Louis Ship built L.S.T.'s and tugs for the war effort. We were but one of the scores of small inland, river, coastal, and Great Lakes shipyards deeply involved." This was not the only attack on the Jones Act in recent years. Legislators on Capitol Hill have been barraged by various interests to give legislative exemptions from the Jones Act for the carriage of passengers, iron ore, coal, petroleum, liquid natural gas, lumber, and other commodities on foreignflag ships. Applications for waivers have been submitted to the federal agencies so that foreignflag ships could operate on a temporary basis. And the AWSC has uncovered and blocked attempts to bring foreign-built barge sections into the United States for final assembly.

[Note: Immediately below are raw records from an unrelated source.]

/-- If `j : E → T` is `G`-invariant with `ker j ≤ f(W)` then every vector of `E` is invariant modulo
`f(W)` (`g·e - e ∈ ker j`). [folklore] -/
theorem invariantsMod_eq_top (hj : ∀ (g : G) (e : E.V), j (E.ρ g e) = j e)
    (hex : LinearMap.ker j ≤ LinearMap.range f.hom.toLinearMap) : invariantsMod f = ⊤ := by
  refine eq_top_iff.2 fun e _ => (mem_invariantsMod_iff f e).2 fun g => hex ?_
  rw [LinearMap.mem_ker, map_sub, hj, sub_self]

/-- The inclusion `E → invariantsMod f` under the hypotheses of `invariantsMod_eq_top`. [folklore] -/
def toInvariantsMod (hj : ∀ (g : G) (e : E.V), j (E.ρ g e) = j e)
    (hex : LinearMap.ker j ≤ LinearMap.range f.hom.toLinearMap) : E.V →ₗ[k] invariantsMod f :=
  LinearMap.codRestrict _ LinearMap.id fun e => by
    rw [invariantsMod_eq_top f j hj hex]; trivial

/-- `extensionClass ∘ toInvariantsMod` kills `ker j` (because `ker j ≤ f(W)`). [folklore] -/
theorem ker_le_ker_extensionClass_comp (hj : ∀ (g : G) (e : E.V), j (E.ρ g e) = j e)
    (hex : LinearMap.ker j ≤ LinearMap.range f.hom.toLinearMap) :
    LinearMap.ker j ≤ LinearMap.ker (extensionClass f hf ∘ₗ toInvariantsMod f j hj hex) :=
  fun e he => by
    rw [LinearMap.mem_ker, LinearMap.comp_apply]
    exact extensionClass_eq_zero_of_mem_range f hf _ (hex he)

/-- The **extension class map** on `range j ≅ E ⧸ ker j` for a `G`-invariant `j : E → T` with
`ker j ≤ f(W)`: `j(e) ↦ [g ↦ f⁻¹(g·e - e)] ∈ H¹(G, W)`, independent of the lift `e`. Dictionary:
`E = H^d(X, X_s)`, `f : V_s ↪ E`, `j : E → H^d(X)` with `range j = H^d(X)_prim`; then this is the
class map `c : H^d(X, ℚ)_prim → H¹(G, V_s)` of [Schnell2010] §3 (step1)–(step2) (up to the sign
conventions of the Leray spectral sequence) whose values are the tube periods (loc. cit. §8
(identity-g)). [cite: Schnell2010, §3 eq. (step1)–(step2) and §8 (identity-g)] -/
def extensionClassMap (hj : ∀ (g : G) (e : E.V), j (E.ρ g e) = j e)
    (hex : LinearMap.ker j ≤ LinearMap.range f.hom.toLinearMap) :
    LinearMap.range j →ₗ[k] H1 W :=
  (LinearMap.ker j).liftQ (extensionClass f hf ∘ₗ toInvariantsMod f j hj hex)
      (ker_le_ker_extensionClass_comp f hf j hj hex) ∘ₗ
    (LinearMap.quotKerEquivRange j).symm.toLinearMap

/-- The computation rule: on `j e` the extension class map is the class of `g ↦ f⁻¹(g·e - e)`.
[cite: Schnell2010, §8 (identity-g)] -/
theorem extensionClassMap_apply (hj : ∀ (g : G) (e : E.V), j (E.ρ g e) = j e)
    (hex : LinearMap.ker j ≤ LinearMap.range f.hom.toLinearMap) (e : E.V) :
    extensionClassMap f hf j hj hex ⟨j e, LinearMap.mem_range_self j e⟩ =
      H1π W (extensionCocycle f hf (toInvariantsMod f j hj hex e)) := by
  rw [extensionClassMap, LinearMap.comp_apply, LinearEquiv.coe_toLinearMap,
    LinearMap.quotKerEquivRange_symm_apply_image j e (LinearMap.mem_range_self j e),
    Submodule.mkQ_apply, Submodule.liftQ_apply]
  rfl

end GroupCohomology

/-! ### Loops in a subset and local subgroups -/

section Loops

variable {S : Type u} [TopologicalSpace S]

/-- The subgroup of `π₁(S, x)` of classes represented by **loops staying in `W ⊆ S`** (`x ∈ W`):
the standard description of the image of `π₁(W, x) → π₁(S, x)`, written without the subspace
topology (the comparison with Mathlib's `FundamentalGroup.map` of the inclusion is not needed and not
proved here). [cite: HatcherAT2002, §1.1 (induced homomorphisms)] -/
def loopSubgroup (W : Set S) (x : S) (hx : x ∈ W) : Subgroup (FundamentalGroup S x) where
  carrier := {p | ∃ δ : Path x x, Set.range δ ⊆ W ∧
    FundamentalGroup.fromPath (Path.Homotopic.Quotient.mk δ) = p}
  one_mem' := ⟨Path.refl x, by simpa using hx, by
    rw [FundamentalGroup.one_def, ← Path.Homotopic.Quotient.mk_refl]⟩
  mul_mem' := by
    rintro _ _ ⟨δ₁, h₁, rfl⟩ ⟨δ₂, h₂, rfl⟩
    refine ⟨δ₂.trans δ₁, ?_, ?_⟩
    · rw [Path.trans_range]; exact Set.union_subset h₂ h₁
    · rw [FundamentalGroup.mul_def, Path.Homotopic.Quotient.mk_trans]
  inv_mem' := by
    rintro _ ⟨δ, h, rfl⟩
    refine ⟨δ.symm, by rwa [Path.symm_range], ?_⟩
    rw [FundamentalGroup.inv_def, Path.Homotopic.Quotient.mk_symm]

/-- Membership in `loopSubgroup`, unfolded. [folklore] -/
theorem mem_loopSubgroup_iff {W : Set S} {x : S} (hx : x ∈ W) (p : FundamentalGroup S x) :
    p ∈ loopSubgroup W x hx ↔ ∃ δ : Path x x, Set.range δ ⊆ W ∧
      FundamentalGroup.fromPath (Path.Homotopic.Quotient.mk δ) = p := Iff.rfl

The "Jones Act" is used inaccurately to refer to the entire body of U.S. cabotage or coastwise laws which limit, in various ways, the right to engage in the maritime commerce of the United States.

However, the Jones Act applies only to the transportation of "merchandise," not people. Other coastwise laws pertain to the carriage of passengers and to towing, fishing, and offshore services on the outer continental shelf.

From the very beginnings of our existence as an independent nation, the United States has adopted a policy of reserving its domestic trade for its own ships. The basic principles that guided our forefathers are still valid today. A strong domestic merchant marine and shipbuilding base should be promoted for the economic good of the country and as an adjunct to national security forces.

Special interests are pulling this country in so many directions that we often lose sight of the basics which are necessary for our national survival. The shipbuilding industry must take a stand to preserve the laws which provide the cornerstone for its existence. This cannot be done by the actions of several companies acting individually.

It must be accomplished, if at all, by those companies joining forces to take coordinated actions against attacks on the industry.

One such organization exists for the smaller U.S. shipbuilders. It is the American Waterways Shipyard Conference, formed in 1976 by a group of shipyard executives.

After the 1972 amendments to the Longshore Act were passed, they were convinced that the days of "each yard for itself' were over.

The smaller or second tier shipyards have the most to lose if the U.S. built provisions of the Jones Act are abolished. Not another tugboat, towboat, crewboat, supply boat, barge or any other small vessel would be built in the United States.

This complex network of laws makes this second tier of the shipbuilding industry possible in today's climate of foreign-subsidized or government-owned shipyards.

A quote from Theodore Roosevelt never had more meaning than it does today for this segment of the shipbuilding industry represented by the American Waterways Shipyard Conference: "Every man owes a part of his time and money to the business or industry in which he is engaged. No man has a moral right to withhold his support from an organization that is striving to improve conditions within his sphere." The major shipyards have lost their commercial business. Will the same thing happen to the smaller yards? Not if the shipyards realize that there is strength in numbers and support their trade association which is waging the battles to preserve the industry.